This time last year you were declared the starter. Right now you played what, less than five quarters? Your season ended, obviously, the ankle injury was out of your control, what Brock did was out of your control, but I don't know, how do you just kind of reconcile everything?

"I mean, yeah, like I said, I just take it one day at a time. I'm very present-mind focused. Every rep, one rep at a time, one day at a time, one meeting at a time, whatever it is. I mean, I truly believe everything works out exactly how it's supposed to. So as long as I control what I can control that's all I can worry about."

Are you more comfortable and do you think you're a better player since you've been here?

"Yeah, night and day. Yeah. In all the ways. The game slowed down a lot. Just continue to get better though."

Do you do any mindfulness work or anything like that?

"Yeah, a lot of breathing, a lot of meditation, a lot of just present mind focus and journaling, things like that. Just to keep myself, you know, keeping it one day at a time. And if I do that, it's not too hard to stay positive. I'm pretty blessed to be in this position to have this opportunity."

I think you talked a lot in the spring about the finger and how it kind of affected things mechanically and all that. How have you reached a point of where you're kind of just able to repeat the mechanics that you want and getting rid of whatever you had to do to kind of get by?

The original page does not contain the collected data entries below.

import Literature.NumberTheory.ComplexMultiplication.MainTheoremCMLevelPrime
import Literature.NumberTheory.ComplexMultiplication.MainTheoremCMLevelData
import Literature.AlgebraicGeometry.Motives.GoodReductionProofs
import Literature.AlgebraicGeometry.Motives.AbelianVarietyProjectiveChart
import HarnessLib

/-!
# The main theorem of complex multiplication — Shimura's prime `𝔓` TOGETHER WITH the reduction data of a finite family,
# at EVERY prime `ℓ' ∤ 𝔓` (S7a plumbing G5 → G8) [Shimura 1998, §18.6 proof of Thm. 18.6, p. 128 (1)–(4), p. 129]

Topic `Literature/NumberTheory/ComplexMultiplication`, namespace `Literature.NumberTheory.ComplexMultiplication`.
THEOREMS ONLY (no definition, no named fact, no instance; net Literature debt **0**).  Cell `hodgecm-mathlib` (D-0151),
fan B-II, line `b2_main_theorem_cm` (crux item stmt-HodgeConjecture-24834, row II-1 `shimura1998_thm18_6`), stub S7a
«level structure» (`levelStructure`; S7a pen B-p15, harness `S7aHarness.core`): the PLUMBING between piece G5 (B-p12 p607188
`exists_frobeniusPrime`: Čebotarev gives a degree-one prime `𝔓 = v` of `L`, away from a finite set and from `M`, at which `g`
is THE Frobenius) and piece G8 (A-p01 p607958 `exists_levelReductionData_family` / `_pair`: the reduction data of a family with
good reduction at `v` from the three reduction-theory named facts AS HYPOTHESES) — director g2 BATCH 19 cut (i) — in the
ALL-PRIMES form the torsion step needs (B-p19 2026-08-28T05:58:44Z: F-S5c must be instantiated at EVERY prime `ℓ' ∣ N`, not
only at the polarisation prime, with the SAME good-reduction and pair data):

* `exists_levelReductionData_family_forall_prime` / `exists_levelReductionData_pair_forall_prime` — G8 with the `ℓ`-free data
  (`R`, `H`, `Hγ`, `Hγ'`; resp. `R`, `Rᵢ`, `H0i`, `Hi0`, `Hiγ`, `Hγi`, `H0γ`, `Hγ0`) chosen ONCE and the `ℓ`-adic part (`T`, `Tγ`,
  `σ̃`, (σ-a), (σ-b), compatibilities, (2′)) delivered for every prime `ℓ` with `v ∤ ℓ`;
* `exists_frobeniusPrime_goodReduction` — G5 run OUTSIDE the bad-reduction sets of a finite family `A : ι → AbelianVariety L`
  (`exists_finite_hasGoodReductionOutside_holds` + `AbelianVariety.isSmoothProjective_holds`, both PROVED in the tree), so that
  every member has good reduction at `v` (Shimura p. 128 condition (2) «every member of 𝔄 has good reduction modulo 𝔓»),
  plus «`d ∣ M`, `(M) ∉ v` ⇒ `(d) ∉ v`» (so `v ∤ ℓ'` for every `ℓ' ∣ M`);
* `exists_frobeniusPrime_levelReductionData` — the two composed: ONE existential opening `v`, the residue characteristic `p`
  (`q = p`), `[ExpChar κ(v) p]`, `hγ`, `hq`, conditions (1)–(4), good reduction of every member, the `ℓ`-free reduction data, and,
  for every prime `ℓ'` with `v ∤ ℓ'`, the F-S5c body verbatim at `(γ, n) := (g, 1)`.  The G8 → G10 step (B-p12 g3) and the
  torsion descent (B-p09/B-p19) start from this `obtain`.

HC_CM is proved only modulo the 7 printed citations until rung 0 closes; this file adds no hypothesis (its three hypotheses
are the line's `FactGR` / `FactHR` / `FactS5c`, character for character).

## References
* [Shimura1998] G. Shimura, *Abelian Varieties with Complex Multiplication and Modular Functions*, Princeton Univ. Press
  (1998): §18.6 proof of Thm. 18.6, p. 128 (conditions (1)–(4) on `𝔓`, held chunk p0166 L5–L12), p. 129; §11.1 Prop. 12,
  Prop. 14 (i).
* [SerreTate1968] J.-P. Serre, J. Tate, *Good reduction of abelian varieties*, Ann. of Math. 88 (1968), §1.
-/

set_option autoImplicit false

open NumberField IsDedekindDomain
open Literature.AlgebraicGeometry.Motives Literature.AlgebraicGeometry.Motives.AbelianVariety
open Literature.AlgebraicGeometry.Motives.AbelianVariety.GoodReductionAt
open Literature.NumberTheory.GaloisRepresentations

namespace Literature.NumberTheory.ComplexMultiplication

"Just reps. I think this offseason is probably the most I've ever thrown maybe in my life with no arm pain, no anything like that. So definitely just reps, as many reps as I could possibly get this offseason, throwing as many days as I could. That's what I try to do and just try to get better, one percent every day."

You find it that you've reached the point of just muscle memory? Like would you go back and watch tape of yourself throwing?

"It's more my feet, honestly, than anything from the last couple of years. But yeah, no, I don't find myself liking to watch the mechanics side of the last couple of years reps. I feel like I'm in a much, much better place now. For sure."

You said no arm pain. Do you think that that is mechanics related, that your mechanics are good now that you're not having soreness?

"I think, yeah, with the volume I've been able to throw, I think it's more a mechanic thing than anything. Like I said, the past was the past of just probably throwing too much."

Did you know about QB Sam Darnold before you became teammates and what have you learned about him since?

"We had met actually when I was coming out pre-draft before the draft because he does something with the agency tie. So, we met and been to dinner and hung out. And I know he's good friends with [Buffalo Bills quarterback] Josh [Allen] and [Buffalo Bills quarterback] Kyle Allen as well. So, we had met down in Orange County and hung out. So, I knew he was a great dude. I had been around him a few times, so I didn't know a whole lot, obviously, I'd seen him play and knew where he was drafted and everything like that and knew he had been put in tough situations in his career but knew he was a great person. So, I was super excited when Kyle told me that he was coming."

Deebo talked about you having more touches and sometimes your fastballs were fast at times, but would you agree with that? And I guess what was the evolution of, okay, this requires more touch?

"I think just reps, trust, everything I did this offseason, just being more comfortable, changing my ball path a little bit. But yeah, I think coming in a lot better spot as far as just throwing and playing football and playing quarterback."

When you're running, like you scrambled out on one play today, is there any extra sense of appreciation for being able to do it considering an injury you've had to come off in rehab?

"Yeah, absolutely. I'd be lying if I said I thought I'd feel as good as I do. Going back to OTAs and especially now I thought I'd have at least a setback but thankfully, knock on wood, haven't had anything. So yeah, definitely very thankful for that."

QB Sam Darnold


How do you look at the first three days of camp and are you doing what you want to do at this point?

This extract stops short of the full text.